And the position of the head element with respect to the target track.
When coarsely adjusting the position, the output of the first comparing
Based on the signal obtained by adding the output of the second comparing means
Control the motor to center the track within the target track
When finely adjusting the position of the head element, the third ratio
The motor is controlled based on the output signal of the comparing means .

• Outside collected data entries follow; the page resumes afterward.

import Summits.CriticalPhenomena.PercolationContinuityZ3.Theorems.PercNearOneGluingNoHeavyQuantChiFNonIntegrable
import HarnessLib

/-!
# Gronwall form of the Aizenman–Barsky inequality (5.51): `∫_q^p χ^f(r) dr ≥ ((1-p)/(2d)) · log(θ(p)/θ(q))`, and the explicit
# divergence of the integrated finite-cluster susceptibility at `p_c⁺` — quant lane, METHOD = differential inequalities near `p_c`, seat p4 gen 6

builds on p205010 (kernel theorem, internal audit signed; external expert review pending).
Status sentence for p205010: "θ(p_c) = 0 on ℤ^d, all d ≥ 2 — kernel-verified (Lean 4/Mathlib, standard axioms); internal
adversarial audit SIGNED 2026-08-20 04:29Z; external expert review pending."

Seat `prim-quant-p4`, `--supports stmt-CriticalPhenomena-4575`; pure proofs, no definitions.  Notation as in `…QuantMagnetizationGrowth`
(`M(p,γ) = 1 - Z_p(1-γ)`, `χ(p,γ)`, `χ^f = meanClusterSize`, real parameters via `GhostField.prm`).

* `ChiF.log_magnetization_sub_le` — at fixed `γ ∈ (0,1)`: `log M(p,γ) - log M(q,γ) ≤ (2d/(1-p)) ∫_q^p χ(r,γ) dr` (`0 < q ≤ p < 1`):
  `ChiF.magnetization_sub_le_mul_integral` on each piece of a uniform partition of `[q,p]` (`M(t_i) ≥ M(t_{i+1})(1 - K I_i)`),
  `log(1-x) ≥ -x/(1-x)`, telescoping, mesh `→ 0` — a discrete Gronwall argument (no differentiability of `M` in `p` is used).
* **`ChiF.lintegral_chiF_ge_log`** — `γ ↓ 0`: **`∫_q^p χ^f(r) dr ≥ ((1-p)/(2d)) · log(θ(p)/θ(q))`** for `0 < q ≤ p < 1`, `θ(q) > 0` (left side
  a lower Lebesgue integral): the growth of `log θ` over `[q,p]` is paid for by the integrated finite-cluster susceptibility;
  equivalently `ChiF.theta_le_theta_mul_exp_lintegral`: `θ(p) ≤ θ(q) · exp((2d/(1-p)) ∫_q^p χ^f)` (an UPPER bound on the growth of `θ`,
  the two-sided companion of the mean-field lower bound `θ(p) ≥ p - p_c`).
* **`ChiF.lintegral_chiF_ge_log_of_thetaModulusNearCritical`** — with the mean-field bound `θ(p) ≥ p - p_c` and a (T2) modulus
  `θ(q) ≤ ω(q - p_c)`: `∫_q^p χ^f ≥ ((1-p)/(2d)) log((p - p_c)/ω(q - p_c)) → ∞` as `q ↓ p_c`, explicitly (with the lane's modulus:
  iterated-logarithm class, an explicit function and nothing more); **`ChiF.lintegral_chiF_ge_log_of_triangle`** — under
  `TriangleCondition d`: `∫_q^p χ^f ≥ ((1-p)/(2d)) log((p - p_c)/(C(q - p_c)))`, the logarithmic divergence that `γ' = 1` predicts
  (one-sided).

HONEST STATUS: bookkeeping on the printed inequality (5.51) (Grimmett 1999; Aizenman–Barsky 1987 (1.13)) plus `θ(p_c) = 0` (p205010);
we found no printed statement of these integrated bounds (nearest: Newman 1987, `γ' ≥ 2(1-1/δ)` conditional on exponents; Aizenman–Barsky
§6 reads (1.13) as a bound on the level curves of `M`).  Not an exponent, not two-sided.

## References
* G. Grimmett, *Percolation*, 2nd ed. (1999), §5.3 Lemma (5.51) [GrimmettPercolation1999].
* M. Aizenman, D. J. Barsky, Comm. Math. Phys. 108 (1987) 489–526: (1.13), §6 [AizenmanBarsky1987].
* C. M. Newman, J. Stat. Phys. 47 (1987) 695–699 [Newman1987BetaDelta].
-/

noncomputable section

namespace Summit.CriticalPhenomena.PercolationContinuityZ3.Theorems

open MeasureTheory Set Filter Topology Literature.Probability.Percolation Literature.Probability.LatticeModels
open scoped Classical ENNReal

namespace ChiF

/-! ### §12. Gronwall form: `∫_q^p χ^f(r) dr ≥ ((1-p)/(2d)) · log(θ(p)/θ(q))` -/

section Gronwall

variable {d : ℕ}

/-- `M(p,γ) ≥ γ` (`γ ∈ [0,1]`): the cluster contains its root, so `1 - (1-γ)^{|C|} ≥ γ`. -/
theorem gamma_le_one_sub_clusterGF (p : unitInterval) {γ : ℝ} (hγ0 : 0 ≤ γ) (hγ1 : γ ≤ 1) :
    γ ≤ 1 - clusterGF (zdGraph d) (0 : Site d) p (1 - γ) := by
  rw [← integral_magFn_eq p hγ0 hγ1]
  have hconst : ∫ _ω, γ ∂(bondPercolation (zdGraph d) p) = γ := by simp
  have h : ∫ _ω, γ ∂(bondPercolation (zdGraph d) p) ≤
      ∫ ω, (if (openCluster ω 0).Finite then 1 - (1 - γ) ^ (openCluster ω 0).ncard else 1) ∂(bondPercolation (zdGraph d) p) := by
    refine integral_mono_of_nonneg (Eventually.of_forall fun ω => hγ0) (integrable_clusterFn (zdGraph d) (0 : Site d) p
      (abs_one_sub_pow_le hγ0 hγ1) 1) (Eventually.of_forall fun ω => ?_)
    simp only
    split_ifs with hfin
    · have hne : (openCluster ω (0 : Site d)).ncard ≠ 0 := by
        rw [Ne, Set.ncard_eq_zero hfin]; exact Set.nonempty_iff_ne_empty.1 ⟨0, mem_openCluster_self ω 0⟩
      obtain ⟨k, hk⟩ := Nat.exists_eq_succ_of_ne_zero hne
      rw [hk, pow_succ]
      have h1 : (1 - γ) ^ k ≤ 1 := pow_le_one₀ (by linarith) (by linarith)
      have h2 : 0 ≤ (1 - γ) ^ k := pow_nonneg (by linarith) _
      nlinarith
    · exact hγ1
  rwa [hconst] at h

/-- `log(1 - x) ≥ -x/(1 - x)` for `x < 1`. -/
theorem neg_div_le_log_one_sub {x : ℝ} (hx1 : x < 1) : -(x / (1 - x)) ≤ Real.log (1 - x) := by
  have h1x : 0 < 1 - x := by linarith
  have h := Real.log_le_sub_one_of_pos (inv_pos.2 h1x)
  rw [Real.log_inv] at h
  have h2 : (1 - x)⁻¹ - 1 = x / (1 - x) := by field_simp; ring
  linarith [h2]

According to another aspect of the present invention, there is provided a disk drive device, wherein a head base is provided so as to be movable in a radial direction of a mounted disk by a driving force of a motor, and a head element mounted on the head base is moved to a target track. in the disk drive apparatus for tracking, the head base side
Magnetic scale with provided S pole and N pole alternately magnetized
And move at an interval of 1/2 of the magnetization interval of this magnetic scale
A magnetic sensor provided on a fixed side of the trajectory;
Of one output signal of the magnetic sensor from -45 ° to + 45 °
The one output signal in the range and the pair of magnetic cells.
Range of + 45 ° to + 135 ° of one output signal of the sensor
The polarity of the other output of the magnetic sensor at
Signal and +1 of one output signal of the pair of magnetic sensors.
The one output signal in the range of 35 ° to + 225 °
Signal with the polarity reversed, and one of the pair of magnetic sensors
Output signal in the range of + 225 ° to + 315 °
A signal obtained by adding the other output signal of the magnetic sensor
A position signal generating means for forming a position signal;
Direction signal generating means for converting the divided signal into a direction signal;
Compare one output signal and the other output of a pair of magnetic sensors
The first comparison signal and one of the pair of magnetic sensors.
A second comparison of the output signal and the output with the other polarity inverted
Look at the pulse for each quarter wavelength interval obtained from the comparison signal.
A scale signal generating means for forming a scale signal; and
Counting means for counting by a direction signal, and a target cow
Target count setting means for setting a count value;
Output from the target means and the target count setting means
First comparing means for comparing the position signal with a predetermined voltage value.
The second comparing means for comparing the data with the center of the track of the disk
A signal recorded on the inner circumference side shifted by 1/2 track
B signal recorded with a 1/2 track offset from the
AB signal detecting means for outputting the A signal and the B signal
The third comparison of the peak-held signal at the timing of
Comparing means for the target track,
When the position of the pad element is roughly adjusted, the first comparing means
To the signal obtained by adding the output of
Control the motor based on the
When finely adjusting the position of the head element at the center of the rack
The motor is controlled based on the output signal of the third comparing means.
It is intended to be controlled.

[0008]

The magnetic scale is manufactured by moving a magnetic material disposed in the vicinity of a single magnetic head at a constant speed and magnetizing the magnetic material, so that all of the magnetic scales are regularly magnetized.
Therefore, the output of the magnetic sensor for detecting the magnetic force of the magnetic scale can be obtained with extremely high accuracy, and the scale signal generated thereby has high accuracy, so that accurate coarse adjustment can be performed.

[0009]

Embodiments of the present invention will be described below with reference to the drawings. 1 to 6 show one embodiment of the present invention. In FIG. 2, a rail 1 is fixed to a chassis (not shown), and a head base 2 is slidably provided on the rail 1. A pair of head elements H (shown in FIG. 1) are attached to the head base 2, and the head base 2 is configured to be moved by a driving force of a motor 3 (shown in FIG. 1). . The movement of the head base 2 causes the head element H to move.
Is displaced in the radial direction of the disk D (shown in FIG. 1).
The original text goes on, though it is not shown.